Released December 21st, 2025

Added

  • Global, per-connection, and per-source configuration system for extensive customization (bitrate, channels, volume, etc.).
  • MEMORY/DISK buffer modes for audio playback. Details below.
  • VoiceClient now automatically cleans up when signalled by hikari (stopping/closing).

Changed

  • FFmpeg blocksize changed from default 8 KB to 32 KB to reduce I/O overhead and improve streaming stability.
  • ~AudioSource implementations refactored and cleaned up.

Fixed

  • Added guard to internal voice gateway packet receiver in the case that the websocket doesn't exist anymore.
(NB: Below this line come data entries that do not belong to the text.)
import Summits.AtomisticToContinuum.BoseEinsteinCondensation.Theorems.GaussianDominationCan.Negative.CruxForms
import Literature.MathematicalPhysics.QuantumManyBody.LangevinGenerator

/-!
# Crux `FibreConductance` in named vocabulary; fibre data of product states; Thomson duality

* `fibreW`, `fibrePsi`, `wave`, `fibreBeta`, `fibreCharge`, `IsFibreFlow`, `fibreCost` — the
  crux's `W, ψ, e^{ik·y}, β, q`, its weak-divergence clause and its cost, verbatim;
* fibre data of a real positive product state `Φ = φ^{⊗N}` (`∫φ² = 1`): `W = ∏_{j≠0}φ(xⱼ)²`,
  `ψ = φ(x₀)` exactly, `β ≡ β₀ = ∫ e_n φ`, `q = L^{-3/2}(e_n(x₀)φ(x₀) - β₀ φ(x₀)²)`,
  cost weight `W/ψ² = ∏_{j≠0}φ(xⱼ)²/φ(x₀)²`;
* **Thomson duality** `norm_pairing_sq_le` (the calibration tool every line must respect): a fibre
  flow with weak divergence `q` satisfies `‖∫ q η‖² ≤ (∫|J|²w)(∫Σₗ|∂_{0,l}η|²/w)` for every `C¹`
  periodic test `η` and positive measurable weight `w` — Cauchy–Schwarz through the pairing,
  junk-proof (a non-integrable pairing has Bochner integral `0`; no measurability of `J` needed).

Crux disprover file for `stmt-AtomisticToContinuum-9480` (route `BECThomsonPrinciple`, crux
`FibreConductance`); part of the chain `Profiles → OneDimAxis → (FibreVocabulary) → SlabState →
TestFunction → NearMinimiserFalse` proving `not_fibreConductanceNearMinimiser`: the exact-minimiser
hypothesis (H1) of the crux cannot be relaxed to `δ`-near-minimality for any `δ > 0`.
All [folklore] (elementary real analysis).
-/

noncomputable section

namespace Summit.AtomisticToContinuum.BoseEinsteinCondensation.Theorems.FibreConductance.Negative

open MeasureTheory Literature.MathematicalPhysics.QuantumManyBody.BoseGas
open scoped ENNReal NNReal

/-! ### Fibre data of a real product state -/

section ProductFibre

open Summit.AtomisticToContinuum.BoseEinsteinCondensation.Theorems.GaussianDominationCan.Negative

variable {m : ℕ} {L : ℝ}

/-- The bath weight `W(X) = ∫_cell |φ(y, X̂)|² dy` (the crux's `W`). [folklore] -/
def fibreW (L : ℝ) (φ : Config (m + 1) → ℂ) (X : Config (m + 1)) : ℝ :=
  ∫ y in cell L, ‖φ (Function.update X 0 y)‖ ^ 2

/-- The conditional amplitude `ψ = |φ|/√W` of particle `0` given the bath (the crux's `ψ`). [folklore] -/
def fibrePsi (L : ℝ) (φ : Config (m + 1) → ℂ) (X : Config (m + 1)) : ℝ :=
  ‖φ X‖ / Real.sqrt (fibreW L φ X)

/-- The crux's one-body phase `e^{ik·y}`, `k = 2πn/L`, literally as typed. [folklore] -/
def wave (L : ℝ) (n : Fin 3 → ℤ) (y : Space) : ℂ :=
  Complex.exp (Complex.I * ↑(2 * Real.pi / L * ∑ j, (n j : ℝ) * y j))

/-- `β(X̂) = ∫_cell e^{ik·y} ψ(y, X̂) dy` (the crux's `β`). [folklore] -/
def fibreBeta (L : ℝ) (n : Fin 3 → ℤ) (φ : Config (m + 1) → ℂ) (X : Config (m + 1)) : ℂ :=
  ∫ y in cell L, wave L n y * (fibrePsi L φ (Function.update X 0 y) : ℂ)

/-- The fibre-neutral charge `q = L^{-3/2}(e^{ik·x₀} ψ - β ψ²)` (the crux's `q`). [folklore] -/
def fibreCharge (L : ℝ) (n : Fin 3 → ℤ) (φ : Config (m + 1) → ℂ) (X : Config (m + 1)) : ℂ :=
  ((Real.sqrt (L ^ 3))⁻¹ : ℂ) *
    (wave L n (X 0) * (fibrePsi L φ X : ℂ) - fibreBeta L n φ X * (fibrePsi L φ X : ℂ) ^ 2)

/-- `J` is a flow in the `x₀`-fibre with weak divergence `q` on the torus:
`∫ J·∇₀η = -∫ q η` for every `C¹`, `Lℤ³`-periodic `η` (the crux's first conjunct). [folklore] -/
def IsFibreFlow (m : ℕ) (L : ℝ) (q : Config (m + 1) → ℂ) (J : Config (m + 1) → Fin 3 → ℂ) : Prop :=
  ∀ η : Config (m + 1) → ℂ, ContDiff ℝ 1 η →
    (∀ (X : Config (m + 1)) (i : Fin (m + 1)) (l : Fin 3),
      η (X + Pi.single i (EuclideanSpace.single l L)) = η X) →
    ∫ X in cellN (m + 1) L, ∑ l : Fin 3, J X l * fderiv ℝ η X (Pi.single 0 (EuclideanSpace.single l (1 : ℝ)))
      = - ∫ X in cellN (m + 1) L, q X * η X

/-- The bath-averaged fibre resistance (Thomson energy) `∫ |J|² W/ψ²` (the crux's cost). [folklore] -/
def fibreCost (L : ℝ) (φ : Config (m + 1) → ℂ) (J : Config (m + 1) → Fin 3 → ℂ) : ℝ≥0∞ :=
  ∫⁻ X in cellN (m + 1) L, ENNReal.ofReal ((∑ l : Fin 3, ‖J X l‖ ^ 2) * fibreW L φ X / fibrePsi L φ X ^ 2)

/-- The crux's phase is the plane wave `e_n`. [folklore] -/
theorem wave_eq_cellWave (L : ℝ) (n : Fin 3 → ℤ) (y : Space) : wave L n y = cellWave L n y := by
  rw [wave, cellWave_apply]
  congr 1
  push_cast
  ring


/-- The real product state `Φ(X) = ∏ⱼ φ(xⱼ)` of a real one-body factor. [folklore] -/
def realProd (m : ℕ) (φ : Space → ℝ) : Config (m + 1) → ℂ :=
  prodFun fun _ : Fin (m + 1) => fun y => ((φ y : ℝ) : ℂ)

/-- The bath factor `∏_{j ≠ 0} φ(xⱼ)²`. [folklore] -/
def bathProd (φ : Space → ℝ) (X : Config (m + 1)) : ℝ :=
  ∏ j ∈ Finset.univ.erase (0 : Fin (m + 1)), φ (X j) ^ 2

variable {φ : Space → ℝ}

/-- The bath factor of a positive profile is positive. [folklore] -/
theorem bathProd_pos (hφ : ∀ y, 0 < φ y) (X : Config (m + 1)) : 0 < bathProd φ X :=
  Finset.prod_pos fun _ _ => pow_pos (hφ _) 2

/-- `‖∏ φ(xⱼ)‖ = ∏ φ(xⱼ)` for a positive factor. [folklore] -/
theorem norm_realProd (hφ : ∀ y, 0 < φ y) (X : Config (m + 1)) :
    ‖realProd m φ X‖ = ∏ j, φ (X j) := by
  unfold realProd prodFun
  rw [norm_prod]
  refine Finset.prod_congr rfl fun j _ => ?_
  rw [Complex.norm_real, Real.norm_of_nonneg (hφ _).le]

/-- `‖Φ(y, X̂)‖ = φ(y) ∏_{j≠0} φ(xⱼ)`. [folklore] -/
theorem norm_realProd_update (hφ : ∀ y, 0 < φ y) (X : Config (m + 1)) (y : Space) :
    ‖realProd m φ (Function.update X 0 y)‖ = φ y * ∏ j ∈ Finset.univ.erase (0 : Fin (m + 1)), φ (X j) := by
  unfold realProd prodFun
  rw [prod_update_eq (fun _ : Fin (m + 1) => fun y => ((φ y : ℝ) : ℂ)) X 0 y, norm_mul, norm_prod,
    Complex.norm_real, Real.norm_of_nonneg (hφ _).le]
  congr 1
  refine Finset.prod_congr rfl fun j _ => ?_
  rw [Complex.norm_real, Real.norm_of_nonneg (hφ _).le]

/-- `‖Φ(X)‖ = φ(x₀) ∏_{j≠0} φ(xⱼ)`. [folklore] -/
theorem norm_realProd_eq_mul (hφ : ∀ y, 0 < φ y) (X : Config (m + 1)) :
    ‖realProd m φ X‖ = φ (X 0) * ∏ j ∈ Finset.univ.erase (0 : Fin (m + 1)), φ (X j) := by
  have h := norm_realProd_update hφ X (X 0)
  rwa [Function.update_eq_self] at h

/-- `(∏_{j≠0} φ(xⱼ))² = bathProd φ X`. [folklore] -/
theorem prod_erase_sq (φ : Space → ℝ) (X : Config (m + 1)) :
    (∏ j ∈ Finset.univ.erase (0 : Fin (m + 1)), φ (X j)) ^ 2 = bathProd φ X := by
  unfold bathProd
  rw [← Finset.prod_pow]

/-- **`W` of a real product state**: `W(X) = ∏_{j≠0} φ(xⱼ)²` (with `∫φ² = 1`). [folklore] -/
theorem fibreW_realProd (hφ : ∀ y, 0 < φ y) (hn : ∫ y in cell L, φ y ^ 2 = 1) (X : Config (m + 1)) :
    fibreW L (realProd m φ) X = bathProd φ X := by
  unfold fibreW
  simp_rw [norm_realProd_update hφ, mul_pow, prod_erase_sq]
  rw [integral_mul_const, hn, one_mul]

/-- **`ψ` of a real product state**: `ψ(X) = φ(x₀)`. [folklore] -/
theorem fibrePsi_realProd (hφ : ∀ y, 0 < φ y) (hn : ∫ y in cell L, φ y ^ 2 = 1) (X : Config (m + 1)) :
    fibrePsi L (realProd m φ) X = φ (X 0) := by
  unfold fibrePsi
  rw [fibreW_realProd hφ hn, norm_realProd_eq_mul hφ, ← prod_erase_sq,
    Real.sqrt_sq (Finset.prod_nonneg fun j _ => (hφ _).le), mul_div_assoc,
    div_self (Finset.prod_pos fun j _ => hφ _).ne', mul_one]

/-- **`β` of a real product state**: the constant `β₀ = ∫_cell e_n φ`. [folklore] -/
theorem fibreBeta_realProd (hφ : ∀ y, 0 < φ y) (hn : ∫ y in cell L, φ y ^ 2 = 1) (n : Fin 3 → ℤ)
    (X : Config (m + 1)) :
    fibreBeta L n (realProd m φ) X = ∫ y in cell L, wave L n y * (φ y : ℂ) := by
  unfold fibreBeta
  refine setIntegral_congr_fun (measurableSet_cell L) fun y _ => ?_
  rw [fibrePsi_realProd hφ hn, Function.update_self]

/-- **`q` of a real product state**: `q(X) = L^{-3/2}(e_n(x₀)φ(x₀) - β₀ φ(x₀)²)`. [folklore] -/
theorem fibreCharge_realProd (hφ : ∀ y, 0 < φ y) (hn : ∫ y in cell L, φ y ^ 2 = 1) (n : Fin 3 → ℤ)
    (X : Config (m + 1)) :
    fibreCharge L n (realProd m φ) X = ((Real.sqrt (L ^ 3))⁻¹ : ℂ) *
      (wave L n (X 0) * (φ (X 0) : ℂ) - (∫ y in cell L, wave L n y * (φ y : ℂ)) * (φ (X 0) : ℂ) ^ 2) := by
  unfold fibreCharge
  rw [fibrePsi_realProd hφ hn, fibreBeta_realProd hφ hn]

/-- The cost weight of a real product state: `W/ψ² = ∏_{j≠0}φ(xⱼ)² / φ(x₀)²`. [folklore] -/
theorem fibreCost_realProd (hφ : ∀ y, 0 < φ y) (hn : ∫ y in cell L, φ y ^ 2 = 1)
    (J : Config (m + 1) → Fin 3 → ℂ) :
    fibreCost L (realProd m φ) J = ∫⁻ X in cellN (m + 1) L,
      ENNReal.ofReal ((∑ l : Fin 3, ‖J X l‖ ^ 2) * (bathProd φ X / φ (X 0) ^ 2)) := by
  unfold fibreCost
  refine lintegral_congr fun X => ?_
  rw [fibreW_realProd hφ hn, fibrePsi_realProd hφ hn, mul_div_assoc]

end ProductFibre

/-! ### Thomson duality: every fibre flow pays for every test function -/

section Duality

variable {m : ℕ} {L : ℝ}

/-- `2a ≤ tK + D/t` for all `t > 0` forces `a² ≤ K D`. [folklore] -/
theorem sq_le_of_forall_two_mul_le {a K D : ℝ} (ha : 0 ≤ a) (hK : 0 ≤ K) (hD : 0 ≤ D)
    (h : ∀ t : ℝ, 0 < t → 2 * a ≤ t * K + D / t) : a ^ 2 ≤ K * D := by
  rcases ha.eq_or_lt with ha0 | ha0
  · rw [← ha0]; simp only [ne_eq, OfNat.ofNat_ne_zero, not_false_eq_true, zero_pow]; positivity
  rcases hD.eq_or_lt with hD0 | hD0
  · -- `D = 0`: `2a ≤ tK` for all small `t` forces `a = 0`
    exfalso
    rcases hK.eq_or_lt with hK0 | hK0
    · have := h 1 one_pos
      rw [← hK0, ← hD0] at this
      simp at this
      linarith
    · have := h (a / K) (div_pos ha0 hK0)
      rw [← hD0, zero_div, add_zero, div_mul_cancel₀ _ hK0.ne'] at this
      linarith
  · have := h (D / a) (div_pos hD0 ha0)
    rw [div_div_cancel₀ hD0.ne'] at this
    have h2 : a ≤ D / a * K := by linarith
    have h3 : a * a ≤ D / a * K * a := mul_le_mul_of_nonneg_right h2 ha0.le
    have h4 : D / a * K * a = K * D := by field_simp
    nlinarith [h3, h4]

/-- Weighted Young inequality for a finite pairing:
`‖Σ aₗbₗ‖ ≤ (c/2) Σ‖aₗ‖² + (1/2c) Σ‖bₗ‖²`. [folklore] -/
theorem norm_sum_mul_le_young {a b : Fin 3 → ℂ} {c : ℝ} (hc : 0 < c) :
    ‖∑ l, a l * b l‖ ≤ c / 2 * ∑ l, ‖a l‖ ^ 2 + 1 / (2 * c) * ∑ l, ‖b l‖ ^ 2 := by
  calc ‖∑ l, a l * b l‖ ≤ ∑ l, ‖a l * b l‖ := norm_sum_le _ _
    _ = ∑ l, ‖a l‖ * ‖b l‖ := by simp_rw [norm_mul]
    _ ≤ ∑ l, (c / 2 * ‖a l‖ ^ 2 + 1 / (2 * c) * ‖b l‖ ^ 2) := by
        refine Finset.sum_le_sum fun l _ => ?_
        have h1 : 0 ≤ (c * ‖a l‖ - ‖b l‖) ^ 2 := sq_nonneg _
        have key : 2 * c * (‖a l‖ * ‖b l‖) ≤ c ^ 2 * ‖a l‖ ^ 2 + ‖b l‖ ^ 2 := by nlinarith [h1]
        rw [show c / 2 * ‖a l‖ ^ 2 + 1 / (2 * c) * ‖b l‖ ^ 2 =
          (c ^ 2 * ‖a l‖ ^ 2 + ‖b l‖ ^ 2) / (2 * c) by field_simp]
        rw [le_div_iff₀ (by positivity)]
        linarith
    _ = c / 2 * ∑ l, ‖a l‖ ^ 2 + 1 / (2 * c) * ∑ l, ‖b l‖ ^ 2 := by
        rw [Finset.sum_add_distrib, Finset.mul_sum, Finset.mul_sum]

/-- The directional derivatives of a `C¹` function are continuous in the base point. [folklore] -/
theorem continuous_fderiv_apply_const {η : Config (m + 1) → ℂ} (hη : ContDiff ℝ 1 η)
    (v : Config (m + 1)) : Continuous fun X => fderiv ℝ η X v :=
  (ContinuousLinearMap.apply ℝ ℂ v).continuous.comp (hη.continuous_fderiv one_ne_zero)

/-- **Thomson duality (the disprover's calibration tool).** If `J` is a fibre flow with weak
divergence `q`, then for every `C¹` periodic test function `η`, every positive measurable
weight `w`, and real `K, D` with `∫ |J|² w ≤ K` and `∫ |∇₀η|²/w ≤ D`:
`|∫ q η|² ≤ K · D`.  (Cauchy–Schwarz through the pairing `∫ J·∇₀η = -∫ qη`; junk-proof: a
non-integrable pairing has Bochner integral `0`.) [folklore] -/
theorem norm_pairing_sq_le {q : Config (m + 1) → ℂ} {J : Config (m + 1) → Fin 3 → ℂ}
    (hJ : IsFibreFlow m L q J) {η : Config (m + 1) → ℂ} (hη : ContDiff ℝ 1 η)
    (hper : ∀ (X : Config (m + 1)) (i : Fin (m + 1)) (l : Fin 3),
      η (X + Pi.single i (EuclideanSpace.single l L)) = η X)
    {w : Config (m + 1) → ℝ} (hw : ∀ X, 0 < w X) (hwm : Measurable w) {K D : ℝ} (hK : 0 ≤ K)
    (hD : 0 ≤ D)
    (hcost : ∫⁻ X in cellN (m + 1) L, ENNReal.ofReal ((∑ l : Fin 3, ‖J X l‖ ^ 2) * w X) ≤
      ENNReal.ofReal K)
    (hdual : ∫⁻ X in cellN (m + 1) L, ENNReal.ofReal
      ((∑ l : Fin 3, ‖fderiv ℝ η X (Pi.single 0 (EuclideanSpace.single l (1 : ℝ)))‖ ^ 2) / w X) ≤
      ENNReal.ofReal D) :
    ‖∫ X in cellN (m + 1) L, q X * η X‖ ^ 2 ≤ K * D := by
  set F : Config (m + 1) → ℂ := fun X =>
    ∑ l : Fin 3, J X l * fderiv ℝ η X (Pi.single 0 (EuclideanSpace.single l (1 : ℝ))) with hF
  have hpair : ∫ X in cellN (m + 1) L, F X = -∫ X in cellN (m + 1) L, q X * η X := hJ η hη hper
  have hnorm : ‖∫ X in cellN (m + 1) L, q X * η X‖ = ‖∫ X in cellN (m + 1) L, F X‖ := by
    rw [hpair, norm_neg]
  rw [hnorm]
  refine sq_le_of_forall_two_mul_le (norm_nonneg _) hK hD fun t ht => ?_
  -- pointwise Young bound
  set S₁ : Config (m + 1) → ℝ := fun X => (∑ l : Fin 3, ‖J X l‖ ^ 2) * w X
  set S₂ : Config (m + 1) → ℝ := fun X =>
    (∑ l : Fin 3, ‖fderiv ℝ η X (Pi.single 0 (EuclideanSpace.single l (1 : ℝ)))‖ ^ 2) / w X
  have hpt : ∀ X, ‖F X‖ ≤ t / 2 * S₁ X + 1 / (2 * t) * S₂ X := by
    intro X
    have h := norm_sum_mul_le_young (a := fun l => J X l)
      (b := fun l => fderiv ℝ η X (Pi.single 0 (EuclideanSpace.single l (1 : ℝ))))
      (c := t * w X) (mul_pos ht (hw X))
    have e1 : t * w X / 2 * ∑ l : Fin 3, ‖J X l‖ ^ 2 = t / 2 * S₁ X := by
      simp only [S₁]; ring
    have e2 : 1 / (2 * (t * w X)) *
        ∑ l : Fin 3, ‖fderiv ℝ η X (Pi.single 0 (EuclideanSpace.single l (1 : ℝ)))‖ ^ 2 =
        1 / (2 * t) * S₂ X := by
      simp only [S₂]
      have := (hw X).ne'
      field_simp
    rw [e1, e2] at h
    exact h
  have hS₁ : ∀ X, 0 ≤ S₁ X := fun X =>
    mul_nonneg (Finset.sum_nonneg fun l _ => by positivity) (hw X).le
  have hS₂ : ∀ X, 0 ≤ S₂ X := fun X =>
    div_nonneg (Finset.sum_nonneg fun l _ => by positivity) (hw X).le
  have hS₂m : Measurable fun X => ENNReal.ofReal (1 / (2 * t) * S₂ X) := by
    refine (Measurable.const_mul ?_ _).ennreal_ofReal
    refine Measurable.div (Finset.measurable_sum _ fun l _ => ?_) hwm
    exact ((continuous_fderiv_apply_const hη _).norm.pow 2).measurable
  -- integrate
  have h1 : ‖∫ X in cellN (m + 1) L, F X‖ ≤
      (∫⁻ X in cellN (m + 1) L, ENNReal.ofReal ‖F X‖).toReal :=
    norm_integral_le_lintegral_norm F
  have h2 : ∫⁻ X in cellN (m + 1) L, ENNReal.ofReal ‖F X‖ ≤
      ENNReal.ofReal (t / 2) * ENNReal.ofReal K + ENNReal.ofReal (1 / (2 * t)) * ENNReal.ofReal D := by
    calc ∫⁻ X in cellN (m + 1) L, ENNReal.ofReal ‖F X‖
        ≤ ∫⁻ X in cellN (m + 1) L,
            (ENNReal.ofReal (t / 2 * S₁ X) + ENNReal.ofReal (1 / (2 * t) * S₂ X)) := by
          refine lintegral_mono fun X => ?_
          rw [← ENNReal.ofReal_add (mul_nonneg (by positivity) (hS₁ X))
            (mul_nonneg (by positivity) (hS₂ X))]
          exact ENNReal.ofReal_le_ofReal (hpt X)
      _ = (∫⁻ X in cellN (m + 1) L, ENNReal.ofReal (t / 2 * S₁ X)) +
            ∫⁻ X in cellN (m + 1) L, ENNReal.ofReal (1 / (2 * t) * S₂ X) :=
          lintegral_add_right _ hS₂m
      _ = ENNReal.ofReal (t / 2) * (∫⁻ X in cellN (m + 1) L, ENNReal.ofReal (S₁ X)) +
            ENNReal.ofReal (1 / (2 * t)) * ∫⁻ X in cellN (m + 1) L, ENNReal.ofReal (S₂ X) := by
          rw [← lintegral_const_mul' _ _ ENNReal.ofReal_ne_top,
            ← lintegral_const_mul' _ _ ENNReal.ofReal_ne_top]
          congr 1
          · refine lintegral_congr fun X => ?_
            rw [ENNReal.ofReal_mul (by positivity)]
          · refine lintegral_congr fun X => ?_
            rw [ENNReal.ofReal_mul (by positivity)]
      _ ≤ ENNReal.ofReal (t / 2) * ENNReal.ofReal K + ENNReal.ofReal (1 / (2 * t)) * ENNReal.ofReal D := by
          gcongr
  have h3 : ENNReal.ofReal (t / 2) * ENNReal.ofReal K + ENNReal.ofReal (1 / (2 * t)) * ENNReal.ofReal D =
      ENNReal.ofReal (t / 2 * K + 1 / (2 * t) * D) := by
    rw [← ENNReal.ofReal_mul (by positivity), ← ENNReal.ofReal_mul (by positivity),
      ← ENNReal.ofReal_add (by positivity) (by positivity)]
  rw [h3] at h2
  have h4 := ENNReal.toReal_le_of_le_ofReal (by positivity) h2
  have h5 : ‖∫ X in cellN (m + 1) L, F X‖ ≤ t / 2 * K + 1 / (2 * t) * D := h1.trans h4
  have : t / 2 * K + 1 / (2 * t) * D = (t * K + D / t) / 2 := by field_simp
  rw [this] at h5
  linarith

end Duality

end Summit.AtomisticToContinuum.BoseEinsteinCondensation.Theorems.FibreConductance.Negative

end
Audio Buffer System Implementation

  • To further hikari-wave's goal of being modern and scalable, we have decided to implement a custom audio buffering system.
  • This system, by configuration, will allow developers to decide how much RAM the audio system will use.
  • The system allows developers to set the buffer mode, either MEMORY (default) or DISK.
  • The MEMORY mode stores all pre-encoded audio frames (that play in the audio player) in an internal, in-memory (RAM) buffer.
  • The DISK mode stores all pre-encoded audio frames in files in the program's directory, under wavecache/<guild_id>/.
  • When using the DISK mode, developers can set how big they want these files using the buffer config in the Config object in the VoiceClient constructor, or the set_config for a desired VoiceConnection. The duration option decides how many seconds of frames get stored in each file.
  • When benchmarking with our newest FFmpeg process-pooling system, 100 active audio sessions would take ~250 MB of RAM (buffer audio alone). To further our scaling capability, and developer experience, we wanted a more efficient and cost-effective solution.
  • We understand most Discord voice bots will be private, so either they'll be self-hosted on personal computers or hosted on cheap VPSes/servers.
  • This gives the option to dwindle RAM usage down to 4-8 KB/audio source all the way up to 3-5 MB/audio source, depending on mode and implementation, with tradeoffs of RAM usage to disk space - for a grand total usage anywhere from 50 MB to 300-500 MB of total RAM usage, including FFmpeg processes.
  • The default profile is MEMORY, as it's expected behavior from most voice libraries, but developers have the easy option to configure otherwise.